Samsung Galaxy A53 5G Review: A Pixel 5A Alternative

It’s hard to dislike Samsung’s new Galaxy A53 5G. This Android phone costs just $450 and is all most people need, even besting our current top pick, the Google Pixel 5A, in a few areas. It’s appearance is a bit drab—the matte plastic design is also a haven for fingerprints—but if you don’t want your phone to stick out like a sore thumb, it’s a great affordable option. 

Samsung’s A Game

Put the A53 5G next to its predecessor, the A52 5G, and you might have a hard time telling them apart. Two areas where the new A53 might disappoint are with the removal of the headphone jack and the lack of a charging adapter in the box. These trends started with high-end flagships and are now trickling down, which some users aren’t happy about. 

Thankfully, the A53 5G succeeds with the features that matter most. Take the screen, for example. The 6.5-inch OLED screen gets much brighter than the display on Google’s $450 Pixel phone, making it fairly legible during sunny days here in New York. It maintains a 120-Hz screen refresh rate too, so scrolling through apps and the interface feels responsive and buttery smooth (just make sure to turn this on in the settings menu).

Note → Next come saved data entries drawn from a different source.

import Literature.GroupTheory.CombinatorialGroupTheory.QuadraticSystems
import Mathlib.Data.Fintype.Card
import HarnessLib

/-!
# Peripheral systems of a one-vertex ribbon graph, I: the petal move

Topic `Literature/GroupTheory/CombinatorialGroupTheory`; continues `QuadraticSystems.lean`.
A finite connected graph with a rotation system (a ribbon graph) with ONE vertex is recorded, as
in `QuadraticSystems.lean`, by the system of its boundary cycles (faces): a list of words
`Fs : List (List (ι × Bool))` over the edge symbols `ι` using every letter `(i, ±)` exactly once
(`Fs.flatten.Nodup`, `∀ l, l ∈ Fs.flatten`), all faces nonempty, whose vertex permutation
`sysPerm Fs` is transitive.  Its fundamental group is the free group `F(ι)` and the faces are its
PERIPHERAL elements (the boundary curves of the thickened surface `Σ_{g,B}`, `B = |Fs|`).  This
file and `PeripheralPetals.lean` perform the first half of the reduction of such a system to the
standard peripheral system `c₁, …, c_B`, `∏[aᵢ,bᵢ] c₁ ⋯ c_B = 1` of `π₁(Σ_{g,B})`
(Zieschang–Vogt–Coldewey LNM 835 §3.2 / Thm. 3.2.6 with boundary, §4.14; Hoare–Karrass–Solitar
1971 for the application to subgroups of finite index): by cut-and-paste moves every face except
the first becomes a PETAL — a single letter — while the first face absorbs all other letters.
Here: the combinatorics of one move on the vertex permutation.

Main steps: `sysPerm_appendPetal_transitive` (adding a petal at a corner keeps one vertex),
`sysPerm_petalMove_transitive` (the move = glue two faces along an edge, `sysPerm_glue_transitive`,
then re-insert the edge as a petal), `exists_face_sharing_edge` (in a one-vertex system some
non-petal face shares an edge with the first face).  Theorems only.

## References

* H. Zieschang, E. Vogt, H.-D. Coldewey, *Surfaces and Planar Discontinuous Groups*, LNM 835,
  Springer 1980, §3.2 (3.2.4–3.2.6), §4.14. [ZieschangVogtColdewey1980]
* A. H. M. Hoare, A. Karrass, D. Solitar, *Subgroups of finite index of Fuchsian groups*,
  Math. Z. 120 (1971) 289–298, Thm. 1. [HoareKarrassSolitar1971]
-/

namespace Literature.GroupTheory.CombinatorialGroupTheory

open List Equiv Equiv.Perm

variable {ι : Type*} [DecidableEq ι]

/-! ### Small facts about `sysPerm` -/

/-- A petal (one-letter face) in front does not change the vertex permutation.
[cite: ZieschangVogtColdewey1980, 3.1.2] -/
theorem sysPerm_singleton_cons (x : ι × Bool) (Gs : List (List (ι × Bool))) :
    sysPerm ([x] :: Gs) = sysPerm Gs := by
  simp [sysPerm, formPerm_singleton]

/-- Swapping the first two faces does not change the vertex permutation.
[cite: ZieschangVogtColdewey1980, 3.1.2] -/
theorem sysPerm_swap (F G : List (ι × Bool)) (Gs : List (List (ι × Bool)))
    (hd : (F :: G :: Gs).flatten.Nodup) : sysPerm (F :: G :: Gs) = sysPerm (G :: F :: Gs) :=
  sysPerm_eq_of_perm hd (List.Perm.swap G F Gs)

/-- Rotating the second face does not change the vertex permutation.
[cite: ZieschangVogtColdewey1980, 3.1.2] -/
theorem sysPerm_cons_cons_eq_of_isRotated (F : List (ι × Bool)) {G G' : List (ι × Bool)}
    (Gs : List (List (ι × Bool))) (hd : (F :: G :: Gs).flatten.Nodup) (h : G ~r G') :
    sysPerm (F :: G :: Gs) = sysPerm (F :: G' :: Gs) := by
  have hG : G.Nodup := (nodup_flatten.1 hd).1 G (by simp)
  have hd' : (G :: F :: Gs).flatten.Nodup := hd.perm (List.Perm.swap G F Gs).symm.flatten.symm
  have hd'' : (G' :: F :: Gs).flatten.Nodup := by
    refine hd'.perm ?_
    simp only [flatten_cons]
    exact h.perm.append_right _
  rw [sysPerm_swap F G Gs hd, sysPerm_cons_eq_of_isRotated (F :: Gs) hG h, ← sysPerm_swap F G' Gs]
  exact hd''.perm (List.Perm.swap F G' Gs).flatten

omit [DecidableEq ι] in
/-- The letters of a system with a rotated face. [cite: ZieschangVogtColdewey1980, 3.1.1] -/
theorem mem_flatten_cons_iff_of_isRotated {F F' : List (ι × Bool)} (Gs : List (List (ι × Bool)))
    (h : F ~r F') (l : ι × Bool) : l ∈ (F :: Gs).flatten ↔ l ∈ (F' :: Gs).flatten := by
  simp only [flatten_cons, mem_append, h.perm.mem_iff]

/-! ### Adding a petal -/

/-- **Adding a petal at a corner keeps one vertex.**  If the system `A :: Gs` (with `A ≠ []`,
pairwise distinct letters containing the partner of the last letter of `A`) has one vertex on its
letters and `x`, `x̄` are fresh letters, then so does the system `(A ++ [x̄]) :: [x] :: Gs`: the new
edge `x` is a loop at the vertex bounding a monogon.  (The vertex permutation becomes
`σ * swap ā x`, `a` the last letter of `A`, which merges the cycle of `ā` with the fresh 2-cycle
`{x, x̄}`.) [cite: ZieschangVogtColdewey1980, 3.1.6] -/
theorem sysPerm_appendPetal_transitive [Fintype ι] {A : List (ι × Bool)} {Gs : List (List (ι × Bool))}
    {x : ι × Bool} (hA : A ≠ []) (hd : ((A ++ [bar x]) :: [x] :: Gs).flatten.Nodup)
    (hlast : bar (A.getLast hA) ∈ (A :: Gs).flatten)
    (h : ∀ y ∈ (A :: Gs).flatten, ∀ z ∈ (A :: Gs).flatten, (sysPerm (A :: Gs)).SameCycle y z) :
    ∀ y ∈ ((A ++ [bar x]) :: [x] :: Gs).flatten, ∀ z ∈ ((A ++ [bar x]) :: [x] :: Gs).flatten,
      (sysPerm ((A ++ [bar x]) :: [x] :: Gs)).SameCycle y z := by
  classical
  -- letters
  have hx : x ∉ (A :: Gs).flatten := by
    intro hx'
    simp only [flatten_cons, mem_append] at hx'
    have hnd := hd
    simp only [flatten_cons] at hnd
    rcases hx' with hx' | hx'
    · exact (disjoint_of_nodup_append hnd) (mem_append_left _ hx') (mem_append_left _ (mem_singleton_self x))
    · have h2 := (nodup_append.1 hnd).2.1
      exact (disjoint_of_nodup_append h2) (mem_singleton_self x) hx'
  have hx' : bar x ∉ (A :: Gs).flatten := by
    intro hx''
    simp only [flatten_cons, mem_append] at hx''
    have hnd := hd
    simp only [flatten_cons] at hnd
    rcases hx'' with h1 | h1
    · have h2 := (nodup_append.1 hnd).1
      exact (disjoint_of_nodup_append h2) h1 (mem_singleton_self _)
    · exact (disjoint_of_nodup_append hnd) (mem_append_right _ (mem_singleton_self _))
        (mem_append_right _ h1)
  -- the vertex permutations
  have hd₁ : (A :: [bar x] :: [x] :: Gs).flatten.Nodup := by simpa [flatten_cons] using hd
  set σ := sysPerm (A :: Gs) with hσ
  have hmid : sysPerm (A :: [bar x] :: [x] :: Gs) = σ := by
    simp [hσ, sysPerm, formPerm_singleton]
  have hnew : sysPerm ((A ++ [bar x]) :: [x] :: Gs) = σ * swap (bar (A.getLast hA)) x := by
    rw [sysPerm_append_cons (Gs := [x] :: Gs) hd₁ hA (cons_ne_nil _ _), hmid]
    simp
  -- `σ` on the fresh letters: a 2-cycle
  have hσx : σ x = bar x := by
    rw [hσ, sysPerm_apply, prod_formPerm_apply_of_not_mem hx']
  have hσx' : σ (bar x) = x := by
    rw [hσ, sysPerm_apply, bar_bar, prod_formPerm_apply_of_not_mem hx]
  -- the `σ`-cycle of `x` is `{x, x̄}`, which misses `ā`
  have hcyc : ∀ y, σ.SameCycle x y → y = x ∨ y = bar x := by
    intro y hy
    have hT : ∀ z ∈ ({x, bar x} : Set (ι × Bool)), σ z ∈ ({x, bar x} : Set (ι × Bool)) := by
      intro z hz
      rcases hz with rfl | hz
      · rw [hσx]; exact Or.inr rfl
      · rw [Set.mem_singleton_iff] at hz; subst hz; rw [hσx']; exact Or.inl rfl
    exact SameCycle.mem_of_forall_apply_mem hT (Or.inl rfl) hy
  have haA : A.getLast hA ∈ A := getLast_mem hA
  have hnot : ¬ σ.SameCycle (bar (A.getLast hA)) x := by
    intro hs
    rcases hcyc _ hs.symm with e | e
    · -- `x = ā`, i.e. `x̄ = a ∈ A`: impossible
      have : bar x ∈ (A :: Gs).flatten := by
        rw [flatten_cons]; refine mem_append_left _ ?_
        rw [← e, bar_bar]; exact haA
      exact hx' this
    · -- `x̄ = ā`, i.e. `x = a ∈ A`
      have : x ∈ (A :: Gs).flatten := by
        rw [flatten_cons]; refine mem_append_left _ ?_
        rw [← bar_injective e]; exact haA
      exact hx this
  -- merge
  set u := bar (A.getLast hA) with hu
  have hτu : (σ * swap u x) u = σ x := by rw [Perm.mul_apply, swap_apply_left]
  have hτx : (σ * swap u x) x = σ u := by rw [Perm.mul_apply, swap_apply_right]
  have hτ : ∀ z, z ≠ u → z ≠ x → (σ * swap u x) z = σ z := fun z h1 h2 => by
    rw [Perm.mul_apply, swap_apply_of_ne_of_ne h1 h2]
  have merge : ∀ y, y ∈ ((A ++ [bar x]) :: [x] :: Gs).flatten → (σ * swap u x).SameCycle u y := by
    intro y hy
    refine sameCycle_of_swap_merge hτu hτx hτ hnot ?_
    have hy' : y ∈ (A :: Gs).flatten ∨ y = bar x ∨ y = x := by
      simp only [flatten_cons, mem_append, mem_singleton] at hy ⊢
      tauto
    rcases hy' with hy' | rfl | rfl
    · exact Or.inl (h u hlast y hy')
    · exact Or.inr ⟨1, by rw [zpow_one, hσx]⟩
    · exact Or.inr SameCycle.rfl
  intro y hy z hz
  rw [hnew]
  exact (merge y hy).symm.trans (merge z hz)


/-! ### The petal move -/

omit [DecidableEq ι] in
/-- The letters of the petal move are a rearrangement. [cite: ZieschangVogtColdewey1980, 3.2.4] -/
theorem perm_flatten_petalMove {A C R : List (ι × Bool)} (Gs : List (List (ι × Bool))) (x : ι × Bool)
    (hR : (A ++ C) ~r R) :
    ((R ++ [bar x]) :: [x] :: Gs).flatten ~ ((A ++ [x]) :: (C ++ [bar x]) :: Gs).flatten := by
  simp only [flatten_cons, append_assoc, cons_append]
  refine Perm.trans (Perm.append_right _ hR.perm.symm) ?_
  simp only [append_assoc]
  refine Perm.append_left A ?_
  -- `C ++ x̄ :: x :: rest ~ x :: (C ++ x̄ :: rest)`
  calc C ++ (bar x :: x :: Gs.flatten)
      ~ C ++ (x :: bar x :: Gs.flatten) := Perm.append_left C (Perm.swap _ _ _)
    _ ~ x :: (C ++ bar x :: Gs.flatten) := perm_middle

/-- **The petal move keeps one vertex.**  In a complete system with pairwise distinct letters and
one vertex, replace the faces `A x` and `C x̄` by the face `R x̄`, `R` any rotation of `A C`, and the
petal `x` (cut the two faces open along `x`, glue, and re-insert `x` as a loop): the result is
again complete with pairwise distinct letters and one vertex.  Requires `A C ≠ []`.
[cite: ZieschangVogtColdewey1980, 3.2.4] -/
theorem sysPerm_petalMove_transitive [Fintype ι] {A C R : List (ι × Bool)}
    {Gs : List (List (ι × Bool))} {x : ι × Bool}
    (hd : ((A ++ [x]) :: (C ++ [bar x]) :: Gs).flatten.Nodup)
    (hall : ∀ l, l ∈ ((A ++ [x]) :: (C ++ [bar x]) :: Gs).flatten)
    (h : ∀ y z, (sysPerm ((A ++ [x]) :: (C ++ [bar x]) :: Gs)).SameCycle y z)
    (hAC : A ++ C ≠ []) (hR : (A ++ C) ~r R) :
    ((R ++ [bar x]) :: [x] :: Gs).flatten.Nodup ∧
    (∀ l, l ∈ ((R ++ [bar x]) :: [x] :: Gs).flatten) ∧
    ∀ y z, (sysPerm ((R ++ [bar x]) :: [x] :: Gs)).SameCycle y z := by
  classical
  have hperm := perm_flatten_petalMove Gs x hR
  have hd' : ((R ++ [bar x]) :: [x] :: Gs).flatten.Nodup := (hperm.nodup_iff).2 hd
  have hall' : ∀ l, l ∈ ((R ++ [bar x]) :: [x] :: Gs).flatten := fun l => hperm.mem_iff.2 (hall l)
  refine ⟨hd', hall', ?_⟩
  -- glue along `x`
  have hglue := sysPerm_glue_transitive (y := x) (A := A) (C := C) (Gs := Gs) hd
    (fun y _ z _ => h y z)
  -- rotate the glued face to `R`
  have hdAC : ((A ++ C) :: Gs).flatten.Nodup := by
    have : ((A ++ C) :: Gs).flatten.Sublist (((A ++ [x]) :: (C ++ [bar x]) :: Gs).flatten) := by
      simp only [flatten_cons, ← append_assoc]
      refine Sublist.append_right ?_ _
      refine Sublist.trans (Sublist.append_right (sublist_append_left A [x]) C) ?_
      exact sublist_append_left _ _
    exact hd.sublist this
  have hACn : (A ++ C).Nodup := (nodup_flatten.1 hdAC).1 _ (by simp)
  have hR' : R ≠ [] := fun e => hAC (by
    rw [e] at hR; exact List.Perm.eq_nil hR.perm)
  have hrot : sysPerm ((A ++ C) :: Gs) = sysPerm (R :: Gs) := sysPerm_cons_eq_of_isRotated Gs hACn hR
  have hmemR : ∀ l, l ∈ (R :: Gs).flatten ↔ l ∈ ((A ++ C) :: Gs).flatten := fun l =>
    (mem_flatten_cons_iff_of_isRotated Gs hR l).symm
  have hR1 : ∀ y ∈ (R :: Gs).flatten, ∀ z ∈ (R :: Gs).flatten, (sysPerm (R :: Gs)).SameCycle y z := by
    intro y hy z hz
    rw [← hrot]
    exact hglue y ((hmemR y).1 hy) z ((hmemR z).1 hz)
  -- the partner of the last letter of `R` is an old letter other than `x`, `x̄`
  have hd₀ := hd
  simp only [flatten_cons] at hd₀
  have hdisj := disjoint_of_nodup_append hd₀
  have hAx : (A ++ [x]).Nodup := (nodup_append.1 hd₀).1
  have hCx : (C ++ [bar x]).Nodup := (nodup_append.1 (nodup_append.1 hd₀).2.1).1
  have hxR : x ∉ R := fun hx => by
    rcases mem_append.1 (hR.perm.mem_iff.2 hx) with hx' | hx'
    · exact (disjoint_of_nodup_append hAx) hx' (mem_singleton_self x)
    · exact hdisj (mem_append_right A (mem_singleton_self x))
        (mem_append_left _ (mem_append_left _ hx'))
  have hxR' : bar x ∉ R := fun hx => by
    rcases mem_append.1 (hR.perm.mem_iff.2 hx) with hx' | hx'
    · exact hdisj (mem_append_left _ hx')
        (mem_append_left _ (mem_append_right C (mem_singleton_self _)))
    · exact (disjoint_of_nodup_append hCx) hx' (mem_singleton_self _)
  have hlast : bar (R.getLast hR') ∈ (R :: Gs).flatten := by
    have hmem := hall' (bar (R.getLast hR'))
    simp only [flatten_cons, mem_append, mem_singleton] at hmem ⊢
    rcases hmem with (hmem | hmem) | hmem | hmem
    · exact Or.inl hmem
    · exact absurd (getLast_mem hR') (by rw [← bar_bar (R.getLast hR'), hmem, bar_bar]; exact hxR)
    · exact absurd (getLast_mem hR') (by rw [← bar_bar (R.getLast hR'), hmem]; exact hxR')
    · exact Or.inr hmem
  have key := sysPerm_appendPetal_transitive hR' hd' hlast hR1
  intro y z
  exact key y (hall' y) z (hall' z)

/-! ### A face sharing an edge with the first face -/

/-- **In a one-vertex system some long face shares an edge with the first face.**  If the system
`W :: Rs` is complete with pairwise distinct letters, one vertex, `W ≠ []`, and some face of `Rs`
is not a petal (has length `≠ 1`) and all faces are nonempty, then some non-petal face of `Rs`
contains a letter whose partner lies in `W`.  (Otherwise the letters of `W` and their partners
would form a proper stable set of the vertex permutation.) [cite: ZieschangVogtColdewey1980, 3.1.6] -/
theorem exists_face_sharing_edge [Fintype ι] {W : List (ι × Bool)} {Rs : List (List (ι × Bool))}
    (hd : (W :: Rs).flatten.Nodup) (hall : ∀ l, l ∈ (W :: Rs).flatten) (hW : W ≠ [])
    (hne : ∀ F ∈ Rs, F ≠ []) (h1 : ∀ y z, (sysPerm (W :: Rs)).SameCycle y z)
    (hex : ∃ G ∈ Rs, G.length ≠ 1) :
    ∃ G ∈ Rs, G.length ≠ 1 ∧ ∃ x ∈ G, bar x ∈ W := by
  classical
  by_contra H
  simp only [not_exists, not_and] at H
  -- the stable set
  set T : Set (ι × Bool) := {l | l ∈ W ∨ bar l ∈ W} with hT
  have hWmem : W ∈ W :: Rs := mem_cons_self
  have hstab : ∀ l ∈ T, sysPerm (W :: Rs) l ∈ T := by
    intro l hl
    -- locate the face of `l̄`
    obtain ⟨F, hF, hlF⟩ := mem_flatten.1 (hall (bar l))
    rw [sysPerm_apply_of_bar_mem hd hF hlF]
    rcases mem_cons.1 hF with rfl | hF'
    · exact Or.inl (formPerm_apply_mem_of_mem hlF)
    · -- `l̄` lies in a face `F ∈ Rs`; then `l ∉ W̄`... examine `l ∈ T`
      rcases hl with hl | hl
      · -- `l ∈ W`: `F` must be a petal `[l̄]`
        by_cases hlen : F.length = 1
        · obtain ⟨p, rfl⟩ : ∃ p, F = [p] := by
            match F, hlen with
            | [p], _ => exact ⟨p, rfl⟩
          rw [mem_singleton] at hlF
          subst hlF
          rw [formPerm_singleton, Perm.one_apply]
          exact Or.inr (by rw [bar_bar]; exact hl)
        · exact absurd hl (by have := H F hF' hlen (bar l) hlF; rwa [bar_bar] at this)
      · -- `l̄ ∈ W` and `l̄ ∈ F ∈ Rs`: impossible by disjointness
        exfalso
        rw [flatten_cons] at hd
        exact (disjoint_of_nodup_append hd) hl (mem_flatten.2 ⟨F, hF', hlF⟩)
  obtain ⟨G, hG, hGlen⟩ := hex
  obtain ⟨g, hg⟩ := exists_mem_of_ne_nil G (hne G hG)
  obtain ⟨w, hw⟩ := exists_mem_of_ne_nil W hW
  have hgT : g ∈ T := SameCycle.mem_of_forall_apply_mem hstab (Or.inl hw : w ∈ T) (h1 w g)
  rcases hgT with hgW | hgW
  · rw [flatten_cons] at hd
    exact (disjoint_of_nodup_append hd) hgW (mem_flatten.2 ⟨G, hG, hg⟩)
  · exact H G hG hGlen g hg hgW

end Literature.GroupTheory.CombinatorialGroupTheory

The large screen is good for my big paws, and the slim design helps for smaller hands. It’s paired with stereo speakers that actually sound great. My TV has been broken for a little over a week, but I’ve been more than OK catching up on shows on the couch with this phone. 

It has a 5,000-mAh cell, which is slightly larger than last year’s A52, though real-world battery life is similar. There are days I push it hard and see it hit 30 percent by midnight. But more often than not, it hangs somewhere around 50 to 45 percent by the day’s end, leaving enough juice for most of the following day. Still, neither phone quite offers two full days of battery life. 

This is one of the few Samsung phones sold in the US that use its homegrown processor, the Exynos 1280, and it’s paired with 6 gigabytes of RAM. Benchmark tests show its performance is similar to the Qualcomm Snapdragon 750G powering its predecessor, which is a bit of a shame. Don’t get me wrong—just like last year’s version, the A53 5G handles most everyday tasks just fine. There are, however, situations where you’ll huff and puff as you wait for it to load up directions on Google Maps, or wait for the camera app to launch. I don’t recall experiencing such frustrations with the Pixel 5A

The good news? This A53 will strangely get more version upgrades and security updates than its Pixel peer. (I still don’t understand how Google, which manages the Android operating system, is letting Samsung eat its lunch in this department.) That means four OS upgrades and 5 years of security updates, so it’ll keep getting patched until 2027. That’s pretty stunning for a sub-$450 Android phone. 

Speaking of the software, it’s fine. Whenever I test Samsung phones, I start to miss the clean Android software experience found on Pixels and Motorolas. The interface design here isn’t my favorite (why do I have to scroll through my app drawer horizontally?!). Thankfully, like all Androids, you can customize and change much of this via third-party apps and launchers

The Cameras

Most cameras on Android phones that cost less than $600 suck. The exception has been the Pixel A-series phones—I’ve yet to see a device that can dethrone Google’s prowess here. Samsung closes the gap and delivers a pretty satisfactory camera system with this new model, though it’s not quite reaching Pixel heights, particularly in low light. 

During the day, the 64-megapixel main camera can capture detailed photos. The colors are the problem. Take the photo of the fire escape on a rainy day in the gallery above. In Samsung’s photo, the shade of the building is much lighter than it was in real life (the Pixel 5A photo is much closer to reality). In high-contrast scenes, details in the A53 5G’s images suffer a smidge too. When the sun sets, you still get pretty great photos! But they’re often grainier and don’t have the sharpness or color accuracy of the Pixel 5A.